Thursday, January 6, 2011

Questions Defying Answers

There are some things in life that bother me a lot when I cannot understand.  When laws and regulations are counterproductive and unjust, where to go?
  • I cannot understand why regulators and lawyers in the US have put in place a peer review process that is very clearly lacking in the equivalent of an impartial jury. 
  • Why competitiors and those who may have an interest in eliminating a physician are given so much unbalanced power and have the final word, in effect?
  • Why is the process so highly judicial that a physician may be targeted but have no financial means to protect himself/herself and, therefore, easily removed from practice?
  • I cannot understand why such a process, that is therefore open to corruption, is left untouched
  • I cannot understand why the American Medical Association, the American College of Surgeons, etc, etc, have been so soft in this while seeing their own members being victimized
  • I cannot understand why the outcome of an inherently corrupt and unfair process has to be reported to the National Practitioners Data Bank as if it were a fair outcome?  Isn't that defaming by definition, even though the goal was to protect patients?

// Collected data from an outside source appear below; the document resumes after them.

/-
COR-CM (cell pub-hodgecm2, stage 2 of the Hodge ladder) — count-neutral kernel combinatorics (seat prover-pub-hodgecm2-b23-g51-0, binder
prover b23, gen 51; lane SYLOW TRANSFER, claim HOME/INBOX.md l.23329; blanket `Census/SylowTransfer*` l.23357).  Theorems only, in seat b09's
intrinsic model (`CMF G c`, `gfaceSet`, `pairSet`, `translates`, `hodgeSpan`, `Block`, `fibreTwo` — consumed BY NAME, nothing restated) plus
Mathlib's Burnside transfer; no definition, no certificate, no `decide`, no named fact, no geometry, no `sorry`.
`Interfaces.lean` (C1), every E term, B01 and `Transposition/*` are untouched.
HONEST FRAMING: `HC_CM` is NOT proved, here or anywhere in the tree; nothing here is a period or a headline.
-/
import Summits.HodgeConjecture.CorCM.Census.SylowTransferNormalizer
import Summits.HodgeConjecture.CorCM.Census.SylowTransferAbelian
import Summits.HodgeConjecture.CorCM.Census.SylowTransferCyclic
import Summits.HodgeConjecture.CorCM.Census.CyclicCharacterEvenSylowLaw
import Summits.HodgeConjecture.CorCM.Census.IndexTwoCyclicNormalForm

/-!
# Sylow transfer, VI: the Sylow `2`-subgroup `ℤ/2ᵏ × ℤ/2` (`k ≥ 2`) — `μ(G, c) = φ₂(G, c)` for EVERY central involution

SETTING.  `G` finite with a Sylow `2`-subgroup `P = ⟨u⟩ × ⟨x⟩ ≅ ℤ/2ᵏ × ℤ/2` (`u, x ∈ P` commuting, `ord u = 2ᵏ`, `k ≥ 2`, `x ∉ ⟨u⟩` an involution,
`|P| = 2·ord u`), `P ≠ G`, and `c` a central involution; `c₀ := u^{2^{k−1}}`.
* §1 **THE `u`-EXPONENT** (`exists_expChar`): the additive `E : P → ℤ/2ᵏ`, `uⁱxʲ ↦ i` (part V's normal form).
* §2 **THE ROOTS CHARACTER** (`exists_rootsCharacter`): by part V (`normalizer_le_centralizer_sylow`) BURNSIDE's transfer `V : G →* P` exists
  (Mathlib `MonoidHom.transferSylow`, normal complement `N` of odd order `[G:P]`); `w := E ∘ V : G → ℤ/2ᵏ` is additive, `w c₀ = 2^{k−1} ≠ 0`,
  takes the value `1`, kills `1, x` and `N` (so `|ker w| ≥ 3`), and has seat b09's ROOTS PROPERTY `d = 1`: every `g` with `w g` odd has
  `c₀ ∈ ⟨g⟩` (the `2`-part of `g` is conjugate into `P` to some `uⁱxʲ` with `i` odd, and `c₀ ∈ ⟨uⁱxʲ⟩` by part V; `c₀` is central).
* §3 **THE LAWS**: `c = c₀` ⟹ seat b09's law for `d = 1` and any kernel `≥ 3` (XXIX `CyclicCharacter.isLeast_card_gfaces_generate_of_roots`) gives
  **`μ(G, c) = φ₂(G, c) = β(G, c) − 1`** (`isLeast_card_gfaces_generate_fibreTwo_of_sylow_cyclicTimesTwo_sq`); `c ≠ c₀` ⟹ `c ∈ {x·?}` is not a
  square in the abelian `P` and part IV applies (`…_of_sylow_comm_not_sq`).  Together (**`isLeast_card_gfaces_generate_fibreTwo_of_sylow_cyclicTimesTwo`**):
  **for EVERY finite group whose Sylow `2`-subgroup is `ℤ/2ᵏ × ℤ/2` (`k ≥ 2`) and proper, and EVERY central involution `c ≠ 1`: `μ(G, c) = φ₂(G, c)`**
  — after the cyclic Sylow `2`-subgroups (part II) the second complete Sylow class; e.g. every group of order `8·odd > 8` with Sylow `ℤ/4 × ℤ/2`
  (with parts II, IV: every group of order `8·odd > 8` with ABELIAN Sylow `2`-subgroup, `…_of_card_eq_eight_mul_odd_comm`).
All [folklore] bookkeeping over [Pohlmann1968, Thm 1] in the reading of [Milne1999, Prop. 2.1].

## References
* [Pohlmann1968] H. Pohlmann, Algebraic cycles on abelian varieties of complex multiplication type, Ann. of Math. 88 (1968), Thm 1.
* [Milne1999] J. S. Milne, Lefschetz motives and the Tate conjecture, Compositio Math. 117 (1999), Prop. 2.1, p. 54.
-/

namespace Summit.HodgeConjecture.CorCM.Census.SylowTransfer

open Finset
open Summit.HodgeConjecture.CorCM.Prior.AllgGroup.RfwfAllgGroup
open Summit.HodgeConjecture.CorCM.Census.BlockParity
open Summit.HodgeConjecture.CorCM.Census.Coinvariant

noncomputable section

variable {G : Type*} [Group G] [Fintype G] [DecidableEq G]

/-! ## §1 The `u`-exponent character of `P = ⟨u⟩ × ⟨x⟩` -/

omit [Fintype G] [DecidableEq G] in
/-- Normal forms are unique modulo `ord u`: `uⁱ xʲ = uⁱ' xʲ'` (`j, j' < 2`) ⟹ `i ≡ i' (mod ord u)`. [folklore] -/
theorem fst_mod_eq_of_normalForm_eq {u x : G} (hxu : x ∉ Subgroup.zpowers u) (hx2 : x * x = 1) {i i' j j' : ℕ} (hj : j < 2) (hj' : j' < 2)
    (h : u ^ i * x ^ j = u ^ i' * x ^ j') : i % orderOf u = i' % orderOf u := by
  have hjj := snd_eq_of_normalForm_eq hxu hx2 hj hj' h
  subst hjj
  exact pow_inj_mod.mp (mul_right_cancel h)

omit [Fintype G] [DecidableEq G] in
/-- `x^n = x^{n % 2}` for an involution. [folklore] -/
theorem pow_eq_pow_mod_two {x : G} (hx2 : x * x = 1) (n : ℕ) : x ^ n = x ^ (n % 2) := by
  conv_lhs => rw [← Nat.div_add_mod n 2, pow_add, mul_comm, pow_mul_eq_one_of_even hx2 (n / 2) even_two, one_mul]

omit [Fintype G] [DecidableEq G] in
/-- **THE `u`-EXPONENT**: an additive `E : P → ℤ/2ᵏ` with `E(uⁱ xʲ) = i` (`P = ⟨u⟩ × ⟨x⟩`, `ord u = 2ᵏ`). [folklore] -/
theorem exists_expChar [Finite G] {P : Subgroup G} {u x : G} {k : ℕ} (hu : u ∈ P) (hx : x ∈ P) (hxu : x ∉ Subgroup.zpowers u)
    (hx2 : x * x = 1) (hux : u * x = x * u) (hord : orderOf u = 2 ^ k) (hcard : Nat.card P = 2 * orderOf u) :
    ∃ E : P → ZMod (2 ^ k), (∀ p q : P, E (p * q) = E p + E q) ∧
      ∀ (p : P) (i j : ℕ), j < 2 → (p : G) = u ^ i * x ^ j → E p = (i : ZMod (2 ^ k)) := by
  have hnf : ∀ p : P, ∃ ij : ℕ × ℕ, ij.1 < orderOf u ∧ ij.2 < 2 ∧ (p : G) = u ^ ij.1 * x ^ ij.2 := fun p => by
    obtain ⟨i, hi, j, hj, h⟩ := exists_normalForm hu hx hxu hx2 hcard p.2
    exact ⟨(i, j), hi, hj, h⟩
  choose nf hnf1 hnf2 hnfeq using hnf
  have hchar : ∀ (p : P) (i j : ℕ), j < 2 → (p : G) = u ^ i * x ^ j → ((nf p).1 : ZMod (2 ^ k)) = (i : ZMod (2 ^ k)) := by
    intro p i j hj h
    rw [ZMod.natCast_eq_natCast_iff', ← hord]
    exact fst_mod_eq_of_normalForm_eq hxu hx2 (hnf2 p) hj ((hnfeq p).symm.trans h)
  refine ⟨fun p => ((nf p).1 : ZMod (2 ^ k)), fun p q => ?_, hchar⟩
  have hpq : ((p * q : P) : G) = u ^ ((nf p).1 + (nf q).1) * x ^ (((nf p).2 + (nf q).2) % 2) := by
    rw [Subgroup.coe_mul, hnfeq p, hnfeq q, normalForm_mul hux, ← pow_eq_pow_mod_two hx2]
  simp only
  rw [hchar (p * q) _ _ (Nat.mod_lt _ two_pos) hpq, Nat.cast_add]

/-! ## §2 The roots character of a Sylow `ℤ/2ᵏ × ℤ/2` -/

omit [DecidableEq G] in
/-- **THE ROOTS CHARACTER** of a Sylow `2`-subgroup `P = ⟨u⟩ × ⟨x⟩ ≅ ℤ/2ᵏ × ℤ/2` (`k ≥ 2`, `P ≠ G`): an additive `w : G → ℤ/2ᵏ` with
`w(u^{2^{k−1}}) ≠ 0`, taking the value `1`, with at least three zeros, and with `u^{2^{k−1}} ∈ ⟨g⟩` whenever `w g` is odd (here `u^{2^{k−1}}` is
assumed central). [folklore] -/
theorem exists_rootsCharacter (P : Sylow 2 G) {u x : G} {k : ℕ} (hu : u ∈ (P : Subgroup G)) (hx : x ∈ (P : Subgroup G))
    (hxu : x ∉ Subgroup.zpowers u) (hx2 : x * x = 1) (hx1 : x ≠ 1) (hux : u * x = x * u) (hord : orderOf u = 2 ^ k) (hk : 2 ≤ k)
    (hcard : Nat.card (P : Subgroup G) = 2 * orderOf u) (hidx : (P : Subgroup G).index ≠ 1)
    (hcen : ∀ y : G, y * u ^ 2 ^ (k - 1) = u ^ 2 ^ (k - 1) * y) :
    ∃ w : G → ZMod (2 ^ k), (∀ a b : G, w (a * b) = w a + w b) ∧ w (u ^ 2 ^ (k - 1)) ≠ 0 ∧ (∃ g₁ : G, w g₁ = 1) ∧
      (∀ g : G, ¬ 2 ∣ (w g).val → u ^ 2 ^ (k - 1) ∈ Subgroup.zpowers g) ∧ 3 ≤ (univ.filter fun s : G => w s = 0).card := by
  haveI : Fact (Nat.Prime 2) := ⟨Nat.prime_two⟩
  have h1lt : 1 < 2 ^ k := Nat.one_lt_two_pow (by omega)
  have h2k : 2 * 2 ^ (k - 1) = 2 ^ k := by rw [← pow_succ']; congr 1; omega
  -- Burnside's transfer
  have hN := normalizer_le_centralizer_sylow P hu hx hxu hx2 hx1 hux hord hk hcard
  set V := MonoidHom.transferSylow P hN with hV
  set m := (P : Subgroup G).index with hm
  have hmodd : Odd m := odd_index_sylow P
  have hVP : ∀ {p : G} (hp : p ∈ (P : Subgroup G)), (V p : G) = p ^ m := fun hp => by
    rw [hV, MonoidHom.transferSylow_eq_pow P hN _ hp]
  -- the exponent character
  obtain ⟨E, hE, hEchar⟩ := exists_expChar hu hx hxu hx2 hux hord hcard
  have hE1 : E 1 = 0 := by
    have h := hE 1 1
    rw [mul_one] at h
    simpa using h
  have hEpow : ∀ (p : (P : Subgroup G)) (n : ℕ), E (p ^ n) = n * E p := fun p n => by
    induction n with
    | zero => rw [pow_zero, hE1, Nat.cast_zero, zero_mul]
    | succ n ih => rw [pow_succ, hE, ih, Nat.cast_succ, add_mul, one_mul]
  set w : G → ZMod (2 ^ k) := fun g => E (V g) with hw
  have hwmul : ∀ a b : G, w (a * b) = w a + w b := fun a b => by simp only [hw, map_mul, hE]
  have hw1 : w 1 = 0 := by simp only [hw, map_one, hE1]
  have hwpow : ∀ (g : G) (n : ℕ), w (g ^ n) = n * w g := fun g n => by
    induction n with
    | zero => rw [pow_zero, hw1, Nat.cast_zero, zero_mul]
    | succ n ih => rw [pow_succ, hwmul, ih, Nat.cast_succ, add_mul, one_mul]
  have hwinv : ∀ g : G, w g⁻¹ = - w g := fun g => by
    have h := hwmul g⁻¹ g
    rw [inv_mul_cancel, hw1] at h
    exact eq_neg_of_add_eq_zero_left h.symm
  -- `w` on `P`: `w p = m · E p`
  have hwP : ∀ {p : G} (hp : p ∈ (P : Subgroup G)), w p = m * E ⟨p, hp⟩ := fun {p} hp => by
    have hVp : V p = (⟨p, hp⟩ : (P : Subgroup G)) ^ m := Subtype.ext (by rw [hVP hp, SubmonoidClass.coe_pow])
    simp only [hw, hVp, hEpow]
  have hdk : 2 ∣ 2 ^ k := dvd_pow_self 2 (by omega)
  refine ⟨w, hwmul, ?_, ?_, ?_, ?_⟩
  · -- `w c₀ = m · 2^{k-1} ≠ 0`
    have hc0 : (u ^ 2 ^ (k - 1) : G) = u ^ 2 ^ (k - 1) * x ^ 0 := by rw [pow_zero, mul_one]
    rw [hwP (Subgroup.pow_mem _ hu _), hEchar _ (2 ^ (k - 1)) 0 (by norm_num) hc0, ← Nat.cast_mul, Ne,
      ZMod.natCast_eq_zero_iff]
    intro h
    have h2k' : 2 ^ k = 2 ^ (k - 1) * 2 := by rw [← pow_succ]; congr 1; omega
    rw [h2k', mul_comm m] at h
    exact hmodd.not_two_dvd_nat (Nat.dvd_of_mul_dvd_mul_left (Nat.two_pow_pos _) h)
  · -- value `1`: `w (u^{m'}) = m' m = 1`
    have hcop : Nat.Coprime m (2 ^ k) := Nat.Coprime.pow_right _ (Nat.coprime_two_right.mpr hmodd)
    obtain ⟨m', -, hm'⟩ := Nat.exists_mul_mod_eq_one_of_coprime hcop h1lt
    refine ⟨u ^ m', ?_⟩
    have hu0 : (u : G) = u ^ 1 * x ^ 0 := by rw [pow_one, pow_zero, mul_one]
    rw [hwpow, hwP hu, hEchar _ 1 0 (by norm_num) hu0, Nat.cast_one, mul_one, ← Nat.cast_mul, mul_comm m' m, ← ZMod.natCast_mod, hm',
      Nat.cast_one]
  · -- ROOTS
    intro g hg
    obtain ⟨a, b, hb, hab⟩ := Nat.exists_eq_two_pow_mul_odd (orderOf_pos g).ne'
    have hbpos : 0 < b := hb.pos
    set g₂ := g ^ b with hg₂def
    have hg₂ord : orderOf g₂ = 2 ^ a := by
      rw [hg₂def, orderOf_pow' g hbpos.ne', hab, Nat.gcd_mul_left_left, Nat.mul_div_cancel _ hbpos]
    -- `g₂` is conjugate into `P`
    obtain ⟨Q, hQ⟩ := (IsPGroup.of_card (p := 2) (n := a) (by rw [Nat.card_zpowers, hg₂ord]) :
      IsPGroup 2 (Subgroup.zpowers g₂)).exists_le_sylow
    obtain ⟨h, hh⟩ := MulAction.exists_smul_eq G P Q
    have hg₂Q : g₂ ∈ ((h • P : Sylow 2 G) : Subgroup G) := by rw [hh]; exact hQ (Subgroup.mem_zpowers g₂)
    rw [Sylow.coe_subgroup_smul, Subgroup.mem_smul_pointwise_iff_exists] at hg₂Q
    obtain ⟨p, hp, hpg⟩ := hg₂Q
    rw [MulAut.smul_def, MulAut.conj_apply] at hpg
    have hwp : w p = w g₂ := by rw [← hpg, hwmul, hwmul, hwinv]; ring
    have hwg₂ : w g₂ = (b : ZMod (2 ^ k)) * w g := by rw [hg₂def, hwpow]
    -- the `u`-exponent of `p` is odd
    obtain ⟨i, -, j, hj, hpij⟩ := exists_normalForm hu hx hxu hx2 hcard hp
    have hEp : E ⟨p, hp⟩ = (i : ZMod (2 ^ k)) := hEchar _ i j hj hpij
    have key : (b : ZMod (2 ^ k)) * w g = ((m * i : ℕ) : ZMod (2 ^ k)) := by rw [← hwg₂, ← hwp, hwP hp, hEp, Nat.cast_mul]
    have hi : Odd i := by
      by_contra hi
      rw [Nat.not_odd_iff_even] at hi
      obtain ⟨r, hr⟩ := hi
      have hval : 2 ∣ ((b : ZMod (2 ^ k)) * w g).val := by
        rw [key, ZMod.val_natCast, Nat.dvd_mod_iff hdk]
        exact ⟨m * r, by rw [hr]; ring⟩
      rw [ZMod.val_mul, ZMod.val_natCast, Nat.dvd_mod_iff hdk] at hval
      rcases (Nat.Prime.dvd_mul Nat.prime_two).mp hval with h2 | h2
      · exact hb.not_two_dvd_nat ((Nat.dvd_mod_iff hdk).mp h2)
      · exact hg h2
    -- `c₀ ∈ ⟨p⟩`, hence `c₀ = h c₀ h⁻¹ ∈ ⟨g₂⟩ ≤ ⟨g⟩`
    have hc₀p : u ^ 2 ^ (k - 1) ∈ Subgroup.zpowers p := by
      rw [hpij]; exact pow_half_mem_zpowers_of_odd hord hk hx2 hux hi j
    obtain ⟨z, hz⟩ := Subgroup.mem_zpowers_iff.mp hc₀p
    have hz' : g₂ ^ z = u ^ 2 ^ (k - 1) := by
      rw [← hpg, ← MulAut.conj_apply, ← map_zpow, hz, MulAut.conj_apply]
      exact mul_inv_eq_iff_eq_mul.mpr (hcen h)
    exact Subgroup.mem_zpowers_iff.mpr ⟨b * z, by rw [zpow_mul, zpow_natCast]; exact hz'⟩
  · -- three zeros: `1`, `x`, and a non-trivial element of the normal complement
    have hwx : w x = 0 := by
      have hx0 : (x : G) = u ^ 0 * x ^ 1 := by rw [pow_zero, pow_one, one_mul]
      rw [hwP hx, hEchar _ 0 1 (by norm_num) hx0, Nat.cast_zero, mul_zero]
    have hcompl := MonoidHom.ker_transferSylow_isComplement' P hN
    have hcardK : Nat.card V.ker = m := hcompl.index_eq_card.symm
    have hne : V.ker ≠ ⊥ := by
      rw [← Subgroup.one_lt_card_iff_ne_bot, hcardK]
      obtain ⟨q, hq⟩ := hmodd
      omega
    obtain ⟨⟨n, hn⟩, hn1⟩ := Subgroup.ne_bot_iff_exists_ne_one.mp hne
    have hn1' : n ≠ 1 := fun h => hn1 (Subtype.ext h)
    have hwn : w n = 0 := by
      have hVn : V n = 1 := hn
      simp only [hw, hVn, hE1]
    have hnx : n ≠ x := fun h => hx1 (Subgroup.disjoint_def.mp hcompl.disjoint (h ▸ hn) hx)
    refine Finset.two_lt_card.mpr ⟨1, ?_, x, ?_, n, ?_, hx1.symm, hn1'.symm, hnx.symm⟩ <;>
      simp only [Finset.mem_filter, Finset.mem_univ, true_and]
    exacts [hw1, hwx, hwn]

  • I cannot understand why a physician has less rights in defending her/his career than a criminal does in defending himself/herself
  • I cannot understand why there is absolutely no mandate that an educational peer review process exist, while punitive panels are set up to sentence to death good physicians' careers.
There is something wrong with this picture.  Physicians in the US are under the mercy of the politics and the whims and conscience of their colleagues.  Patients are not safer in such an environment.  Since the results of those execution tribunals (peer review committees) are so devastating, the select favorites will never be subjected to them, while the solo, the foreign graduate, the newcomer, the young (essentially the vulnerable), will more likely be the target.  And the victim may even be the better doctor than the ones who are judging.  Too bad that physicians do not have representation that stands strong on issues like those.  The American medical Association is just too soft on that issue.